Data:
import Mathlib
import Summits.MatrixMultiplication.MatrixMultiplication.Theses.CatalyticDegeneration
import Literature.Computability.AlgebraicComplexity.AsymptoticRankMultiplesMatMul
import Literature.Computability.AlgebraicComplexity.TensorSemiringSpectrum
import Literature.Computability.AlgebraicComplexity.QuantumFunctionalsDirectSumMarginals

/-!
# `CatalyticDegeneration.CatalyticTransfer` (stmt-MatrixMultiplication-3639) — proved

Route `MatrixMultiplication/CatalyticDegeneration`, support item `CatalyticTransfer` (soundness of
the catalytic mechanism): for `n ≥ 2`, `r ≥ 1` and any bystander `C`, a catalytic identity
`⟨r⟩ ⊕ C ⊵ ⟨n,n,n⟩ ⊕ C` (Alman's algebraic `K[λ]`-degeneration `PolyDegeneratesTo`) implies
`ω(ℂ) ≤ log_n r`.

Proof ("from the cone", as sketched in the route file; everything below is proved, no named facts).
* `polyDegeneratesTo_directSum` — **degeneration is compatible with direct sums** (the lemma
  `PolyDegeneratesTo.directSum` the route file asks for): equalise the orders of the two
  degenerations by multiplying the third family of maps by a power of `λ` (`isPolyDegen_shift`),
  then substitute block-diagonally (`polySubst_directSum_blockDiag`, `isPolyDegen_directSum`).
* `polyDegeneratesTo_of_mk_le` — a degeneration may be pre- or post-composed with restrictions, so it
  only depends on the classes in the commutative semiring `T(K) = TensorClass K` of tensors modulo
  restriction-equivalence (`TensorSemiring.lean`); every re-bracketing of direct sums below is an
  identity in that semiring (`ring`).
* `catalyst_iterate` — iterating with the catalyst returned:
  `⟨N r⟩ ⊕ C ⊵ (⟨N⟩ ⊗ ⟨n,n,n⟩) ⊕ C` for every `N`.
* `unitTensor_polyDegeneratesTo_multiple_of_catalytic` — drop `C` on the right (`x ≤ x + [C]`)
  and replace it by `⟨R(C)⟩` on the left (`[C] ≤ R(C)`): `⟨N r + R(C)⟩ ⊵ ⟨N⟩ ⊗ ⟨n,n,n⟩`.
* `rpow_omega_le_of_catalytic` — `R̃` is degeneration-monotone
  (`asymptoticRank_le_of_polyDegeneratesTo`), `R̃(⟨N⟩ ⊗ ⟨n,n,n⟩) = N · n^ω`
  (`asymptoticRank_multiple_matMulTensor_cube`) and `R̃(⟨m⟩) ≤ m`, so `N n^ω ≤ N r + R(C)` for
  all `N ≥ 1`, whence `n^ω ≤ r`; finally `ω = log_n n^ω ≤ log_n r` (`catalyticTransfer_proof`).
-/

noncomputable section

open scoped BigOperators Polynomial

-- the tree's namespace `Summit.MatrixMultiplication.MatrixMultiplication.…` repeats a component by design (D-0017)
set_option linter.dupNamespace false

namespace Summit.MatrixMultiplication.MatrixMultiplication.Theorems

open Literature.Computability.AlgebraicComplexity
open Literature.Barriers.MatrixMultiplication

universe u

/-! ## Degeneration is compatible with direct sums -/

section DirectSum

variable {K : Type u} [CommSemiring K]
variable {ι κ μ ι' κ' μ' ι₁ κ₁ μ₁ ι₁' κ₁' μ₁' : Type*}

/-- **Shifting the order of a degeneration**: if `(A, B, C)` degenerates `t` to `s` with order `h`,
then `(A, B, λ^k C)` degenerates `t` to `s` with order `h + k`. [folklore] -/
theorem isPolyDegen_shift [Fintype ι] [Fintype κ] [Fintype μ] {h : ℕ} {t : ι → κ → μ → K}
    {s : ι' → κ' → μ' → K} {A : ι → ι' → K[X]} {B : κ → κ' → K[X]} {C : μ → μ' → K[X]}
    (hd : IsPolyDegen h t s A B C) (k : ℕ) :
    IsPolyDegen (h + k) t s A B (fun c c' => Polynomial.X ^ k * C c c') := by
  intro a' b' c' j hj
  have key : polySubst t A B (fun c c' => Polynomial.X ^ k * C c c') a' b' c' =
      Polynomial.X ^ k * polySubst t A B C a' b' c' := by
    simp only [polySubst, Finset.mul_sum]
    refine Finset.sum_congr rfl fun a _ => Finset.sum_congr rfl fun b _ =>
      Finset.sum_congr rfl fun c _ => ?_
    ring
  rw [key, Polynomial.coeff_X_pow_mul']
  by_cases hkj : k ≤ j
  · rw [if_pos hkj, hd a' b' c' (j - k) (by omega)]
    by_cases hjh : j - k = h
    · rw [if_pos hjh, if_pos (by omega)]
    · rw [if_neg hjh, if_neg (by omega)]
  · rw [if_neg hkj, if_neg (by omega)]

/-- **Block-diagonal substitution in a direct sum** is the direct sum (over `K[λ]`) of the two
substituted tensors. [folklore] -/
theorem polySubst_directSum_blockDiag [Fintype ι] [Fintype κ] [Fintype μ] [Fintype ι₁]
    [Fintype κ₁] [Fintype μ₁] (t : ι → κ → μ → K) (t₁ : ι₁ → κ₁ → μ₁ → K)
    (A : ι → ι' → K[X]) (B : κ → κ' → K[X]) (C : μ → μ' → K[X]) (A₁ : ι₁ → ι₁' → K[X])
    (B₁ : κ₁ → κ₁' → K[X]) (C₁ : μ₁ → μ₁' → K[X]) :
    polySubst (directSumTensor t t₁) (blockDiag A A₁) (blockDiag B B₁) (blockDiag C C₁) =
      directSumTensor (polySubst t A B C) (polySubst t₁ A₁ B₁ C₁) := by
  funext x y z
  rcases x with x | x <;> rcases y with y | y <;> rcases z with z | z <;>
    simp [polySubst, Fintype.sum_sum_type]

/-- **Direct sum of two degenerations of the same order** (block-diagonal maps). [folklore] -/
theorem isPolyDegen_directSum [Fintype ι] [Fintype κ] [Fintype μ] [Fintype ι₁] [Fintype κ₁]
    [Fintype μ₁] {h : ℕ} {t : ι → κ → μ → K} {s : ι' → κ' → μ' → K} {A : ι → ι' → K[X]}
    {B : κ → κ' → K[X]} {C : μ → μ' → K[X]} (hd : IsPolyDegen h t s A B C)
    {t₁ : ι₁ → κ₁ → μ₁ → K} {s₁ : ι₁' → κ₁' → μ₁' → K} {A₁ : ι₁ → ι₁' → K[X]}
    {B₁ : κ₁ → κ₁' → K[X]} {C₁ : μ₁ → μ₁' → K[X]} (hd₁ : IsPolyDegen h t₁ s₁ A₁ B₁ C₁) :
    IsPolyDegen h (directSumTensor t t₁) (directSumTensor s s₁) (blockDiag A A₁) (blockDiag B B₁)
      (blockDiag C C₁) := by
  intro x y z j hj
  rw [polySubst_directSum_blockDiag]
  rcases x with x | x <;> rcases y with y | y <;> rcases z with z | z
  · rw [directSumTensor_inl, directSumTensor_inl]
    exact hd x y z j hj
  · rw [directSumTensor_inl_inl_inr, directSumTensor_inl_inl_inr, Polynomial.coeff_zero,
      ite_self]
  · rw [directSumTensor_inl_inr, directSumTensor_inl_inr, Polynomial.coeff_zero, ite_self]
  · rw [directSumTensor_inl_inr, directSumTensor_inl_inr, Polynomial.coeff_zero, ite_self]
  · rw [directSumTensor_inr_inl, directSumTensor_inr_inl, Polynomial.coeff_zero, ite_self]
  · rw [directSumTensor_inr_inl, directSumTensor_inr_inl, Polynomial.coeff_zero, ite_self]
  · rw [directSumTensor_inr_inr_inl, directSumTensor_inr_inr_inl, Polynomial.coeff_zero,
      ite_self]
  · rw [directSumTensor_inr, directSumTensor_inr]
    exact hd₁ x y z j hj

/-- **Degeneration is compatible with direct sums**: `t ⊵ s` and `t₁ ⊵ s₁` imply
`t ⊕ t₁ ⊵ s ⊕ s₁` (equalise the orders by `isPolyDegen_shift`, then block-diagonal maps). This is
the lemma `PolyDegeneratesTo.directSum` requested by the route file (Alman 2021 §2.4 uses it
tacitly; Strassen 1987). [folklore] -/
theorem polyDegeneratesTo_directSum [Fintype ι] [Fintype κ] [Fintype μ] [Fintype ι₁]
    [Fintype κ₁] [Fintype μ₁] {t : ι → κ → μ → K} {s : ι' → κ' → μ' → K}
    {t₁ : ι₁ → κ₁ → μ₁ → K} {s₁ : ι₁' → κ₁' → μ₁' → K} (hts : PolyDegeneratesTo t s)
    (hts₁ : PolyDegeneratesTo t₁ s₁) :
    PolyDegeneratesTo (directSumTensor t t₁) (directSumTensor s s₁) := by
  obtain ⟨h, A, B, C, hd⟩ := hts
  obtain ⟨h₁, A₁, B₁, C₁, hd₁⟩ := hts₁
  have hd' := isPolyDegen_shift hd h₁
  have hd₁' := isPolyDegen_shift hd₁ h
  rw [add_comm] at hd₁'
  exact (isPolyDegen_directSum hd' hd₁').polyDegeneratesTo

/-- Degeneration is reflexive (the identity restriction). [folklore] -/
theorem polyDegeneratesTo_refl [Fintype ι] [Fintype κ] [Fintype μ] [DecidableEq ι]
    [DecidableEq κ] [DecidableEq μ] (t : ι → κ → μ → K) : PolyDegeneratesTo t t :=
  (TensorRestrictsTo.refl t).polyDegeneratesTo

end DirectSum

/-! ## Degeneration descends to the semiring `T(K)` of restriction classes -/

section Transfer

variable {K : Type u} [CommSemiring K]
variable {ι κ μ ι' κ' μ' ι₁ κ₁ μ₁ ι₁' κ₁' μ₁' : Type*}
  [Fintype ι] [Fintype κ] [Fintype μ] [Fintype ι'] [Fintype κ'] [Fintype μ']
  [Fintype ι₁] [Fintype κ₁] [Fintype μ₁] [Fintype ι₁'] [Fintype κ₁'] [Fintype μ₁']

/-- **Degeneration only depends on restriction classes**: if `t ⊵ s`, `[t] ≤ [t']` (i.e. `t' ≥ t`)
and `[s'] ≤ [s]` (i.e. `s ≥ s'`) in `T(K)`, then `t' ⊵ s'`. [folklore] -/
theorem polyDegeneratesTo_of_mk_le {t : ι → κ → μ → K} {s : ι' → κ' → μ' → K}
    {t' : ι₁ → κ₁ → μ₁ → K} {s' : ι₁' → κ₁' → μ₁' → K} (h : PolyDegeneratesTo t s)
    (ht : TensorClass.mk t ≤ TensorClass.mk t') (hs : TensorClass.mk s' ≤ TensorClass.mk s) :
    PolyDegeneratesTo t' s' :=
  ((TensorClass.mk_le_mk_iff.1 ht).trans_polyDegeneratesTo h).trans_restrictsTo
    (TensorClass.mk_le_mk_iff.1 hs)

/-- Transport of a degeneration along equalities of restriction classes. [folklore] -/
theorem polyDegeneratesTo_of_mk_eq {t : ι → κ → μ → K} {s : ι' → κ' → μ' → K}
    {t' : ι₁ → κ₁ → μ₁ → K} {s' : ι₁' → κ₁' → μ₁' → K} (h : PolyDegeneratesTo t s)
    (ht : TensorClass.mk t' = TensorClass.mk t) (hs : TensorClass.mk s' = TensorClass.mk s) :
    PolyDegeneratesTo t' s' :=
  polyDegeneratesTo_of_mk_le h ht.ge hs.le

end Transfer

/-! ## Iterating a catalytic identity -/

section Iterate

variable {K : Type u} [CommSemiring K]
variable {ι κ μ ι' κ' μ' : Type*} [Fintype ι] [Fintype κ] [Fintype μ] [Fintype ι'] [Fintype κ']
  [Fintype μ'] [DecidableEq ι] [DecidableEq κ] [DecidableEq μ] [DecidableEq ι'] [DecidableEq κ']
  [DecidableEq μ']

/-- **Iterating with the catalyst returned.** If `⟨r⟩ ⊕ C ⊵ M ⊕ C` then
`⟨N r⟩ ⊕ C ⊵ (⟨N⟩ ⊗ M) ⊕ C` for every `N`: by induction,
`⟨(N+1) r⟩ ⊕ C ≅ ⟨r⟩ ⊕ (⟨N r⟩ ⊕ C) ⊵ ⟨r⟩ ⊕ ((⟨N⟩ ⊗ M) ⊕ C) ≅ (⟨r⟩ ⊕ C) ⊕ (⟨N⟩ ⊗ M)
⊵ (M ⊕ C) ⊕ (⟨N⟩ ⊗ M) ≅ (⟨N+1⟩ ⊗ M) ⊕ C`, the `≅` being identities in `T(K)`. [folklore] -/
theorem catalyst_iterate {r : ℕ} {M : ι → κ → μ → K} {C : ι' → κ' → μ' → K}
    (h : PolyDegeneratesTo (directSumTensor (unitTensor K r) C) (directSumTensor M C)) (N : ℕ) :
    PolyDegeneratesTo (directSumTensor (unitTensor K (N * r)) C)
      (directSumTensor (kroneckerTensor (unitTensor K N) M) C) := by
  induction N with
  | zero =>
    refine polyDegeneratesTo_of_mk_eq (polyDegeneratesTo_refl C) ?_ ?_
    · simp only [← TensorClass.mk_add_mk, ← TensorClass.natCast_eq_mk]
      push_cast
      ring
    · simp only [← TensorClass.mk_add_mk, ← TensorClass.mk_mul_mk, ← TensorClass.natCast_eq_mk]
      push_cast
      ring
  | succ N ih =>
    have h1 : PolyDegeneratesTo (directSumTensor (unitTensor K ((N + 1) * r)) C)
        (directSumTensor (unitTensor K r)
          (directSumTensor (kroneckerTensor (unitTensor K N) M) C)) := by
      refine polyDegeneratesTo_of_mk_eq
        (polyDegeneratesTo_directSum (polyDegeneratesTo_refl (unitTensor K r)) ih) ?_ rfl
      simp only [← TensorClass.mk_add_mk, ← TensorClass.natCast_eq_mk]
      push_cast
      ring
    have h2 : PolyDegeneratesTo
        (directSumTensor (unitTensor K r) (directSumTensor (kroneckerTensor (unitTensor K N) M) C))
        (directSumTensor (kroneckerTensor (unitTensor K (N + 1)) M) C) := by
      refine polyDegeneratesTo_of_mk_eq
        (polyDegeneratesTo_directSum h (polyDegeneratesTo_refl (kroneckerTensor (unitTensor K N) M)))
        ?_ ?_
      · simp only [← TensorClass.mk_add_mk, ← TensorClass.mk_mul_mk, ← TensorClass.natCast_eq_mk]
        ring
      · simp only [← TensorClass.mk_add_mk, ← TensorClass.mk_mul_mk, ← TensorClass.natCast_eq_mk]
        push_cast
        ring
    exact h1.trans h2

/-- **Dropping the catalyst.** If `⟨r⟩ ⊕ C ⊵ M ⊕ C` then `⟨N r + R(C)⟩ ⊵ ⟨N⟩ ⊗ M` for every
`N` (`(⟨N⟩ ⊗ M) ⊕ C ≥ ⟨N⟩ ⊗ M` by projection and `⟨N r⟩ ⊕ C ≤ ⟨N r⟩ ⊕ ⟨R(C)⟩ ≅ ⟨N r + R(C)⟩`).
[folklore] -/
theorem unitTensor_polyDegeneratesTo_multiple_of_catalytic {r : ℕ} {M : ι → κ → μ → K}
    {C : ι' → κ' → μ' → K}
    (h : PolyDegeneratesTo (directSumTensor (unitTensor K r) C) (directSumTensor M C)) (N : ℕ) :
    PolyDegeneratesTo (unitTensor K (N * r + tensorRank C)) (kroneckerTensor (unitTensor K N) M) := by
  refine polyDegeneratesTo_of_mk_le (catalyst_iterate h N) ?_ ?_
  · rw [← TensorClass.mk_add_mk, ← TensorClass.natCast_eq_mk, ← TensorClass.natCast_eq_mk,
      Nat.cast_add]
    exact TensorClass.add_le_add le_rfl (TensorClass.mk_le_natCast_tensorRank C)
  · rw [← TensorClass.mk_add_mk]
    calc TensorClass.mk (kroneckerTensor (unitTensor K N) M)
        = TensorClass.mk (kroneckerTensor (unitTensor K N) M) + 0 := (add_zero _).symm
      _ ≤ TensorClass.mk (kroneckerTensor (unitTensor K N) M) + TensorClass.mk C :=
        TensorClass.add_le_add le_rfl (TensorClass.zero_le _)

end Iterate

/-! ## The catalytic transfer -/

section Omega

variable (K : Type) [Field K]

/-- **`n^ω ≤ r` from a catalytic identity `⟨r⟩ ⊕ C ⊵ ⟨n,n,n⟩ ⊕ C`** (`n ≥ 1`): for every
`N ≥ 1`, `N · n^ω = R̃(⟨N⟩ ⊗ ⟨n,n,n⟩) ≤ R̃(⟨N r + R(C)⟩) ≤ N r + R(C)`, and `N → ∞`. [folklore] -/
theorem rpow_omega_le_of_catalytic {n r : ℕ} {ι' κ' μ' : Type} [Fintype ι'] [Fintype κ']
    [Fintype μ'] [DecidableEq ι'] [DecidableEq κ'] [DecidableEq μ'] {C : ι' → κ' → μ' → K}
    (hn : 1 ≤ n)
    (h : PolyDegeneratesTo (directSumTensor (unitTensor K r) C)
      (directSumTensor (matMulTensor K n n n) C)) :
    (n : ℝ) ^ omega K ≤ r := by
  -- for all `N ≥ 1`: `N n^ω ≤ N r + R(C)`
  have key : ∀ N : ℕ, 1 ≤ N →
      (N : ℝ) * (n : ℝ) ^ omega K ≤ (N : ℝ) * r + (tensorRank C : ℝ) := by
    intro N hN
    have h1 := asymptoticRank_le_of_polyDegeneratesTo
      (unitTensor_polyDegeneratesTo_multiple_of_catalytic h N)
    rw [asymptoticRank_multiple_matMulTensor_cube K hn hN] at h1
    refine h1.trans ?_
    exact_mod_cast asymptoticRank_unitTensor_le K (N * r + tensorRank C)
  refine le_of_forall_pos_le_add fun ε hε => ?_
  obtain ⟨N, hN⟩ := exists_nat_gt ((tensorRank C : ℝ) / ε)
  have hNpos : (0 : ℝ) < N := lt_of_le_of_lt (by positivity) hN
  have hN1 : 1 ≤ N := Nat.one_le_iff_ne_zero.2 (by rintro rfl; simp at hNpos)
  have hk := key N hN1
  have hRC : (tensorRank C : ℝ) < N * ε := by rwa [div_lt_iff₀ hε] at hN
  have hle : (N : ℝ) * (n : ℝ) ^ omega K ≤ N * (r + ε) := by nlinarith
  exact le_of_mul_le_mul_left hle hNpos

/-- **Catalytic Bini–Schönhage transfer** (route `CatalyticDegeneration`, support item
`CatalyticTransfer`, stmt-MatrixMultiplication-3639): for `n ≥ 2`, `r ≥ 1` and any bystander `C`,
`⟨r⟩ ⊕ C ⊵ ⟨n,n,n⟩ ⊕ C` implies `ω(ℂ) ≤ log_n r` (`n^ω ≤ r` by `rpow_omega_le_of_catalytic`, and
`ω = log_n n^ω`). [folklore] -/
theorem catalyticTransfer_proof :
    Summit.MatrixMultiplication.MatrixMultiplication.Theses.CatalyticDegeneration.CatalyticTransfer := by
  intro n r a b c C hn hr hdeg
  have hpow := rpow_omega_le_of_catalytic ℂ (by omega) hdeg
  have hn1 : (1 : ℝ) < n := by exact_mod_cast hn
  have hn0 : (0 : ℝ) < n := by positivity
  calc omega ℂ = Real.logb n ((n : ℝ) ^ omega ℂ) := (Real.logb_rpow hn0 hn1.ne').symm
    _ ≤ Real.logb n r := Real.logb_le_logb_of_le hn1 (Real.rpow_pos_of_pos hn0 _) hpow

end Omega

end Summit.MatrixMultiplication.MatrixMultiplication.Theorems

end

Task objective: The answer should consist of every line from the listing above that includes the word "support".

Solution below:
Route `MatrixMultiplication/CatalyticDegeneration`, support item `CatalyticTransfer` (soundness of
/-- **Catalytic Bini–Schönhage transfer** (route `CatalyticDegeneration`, support item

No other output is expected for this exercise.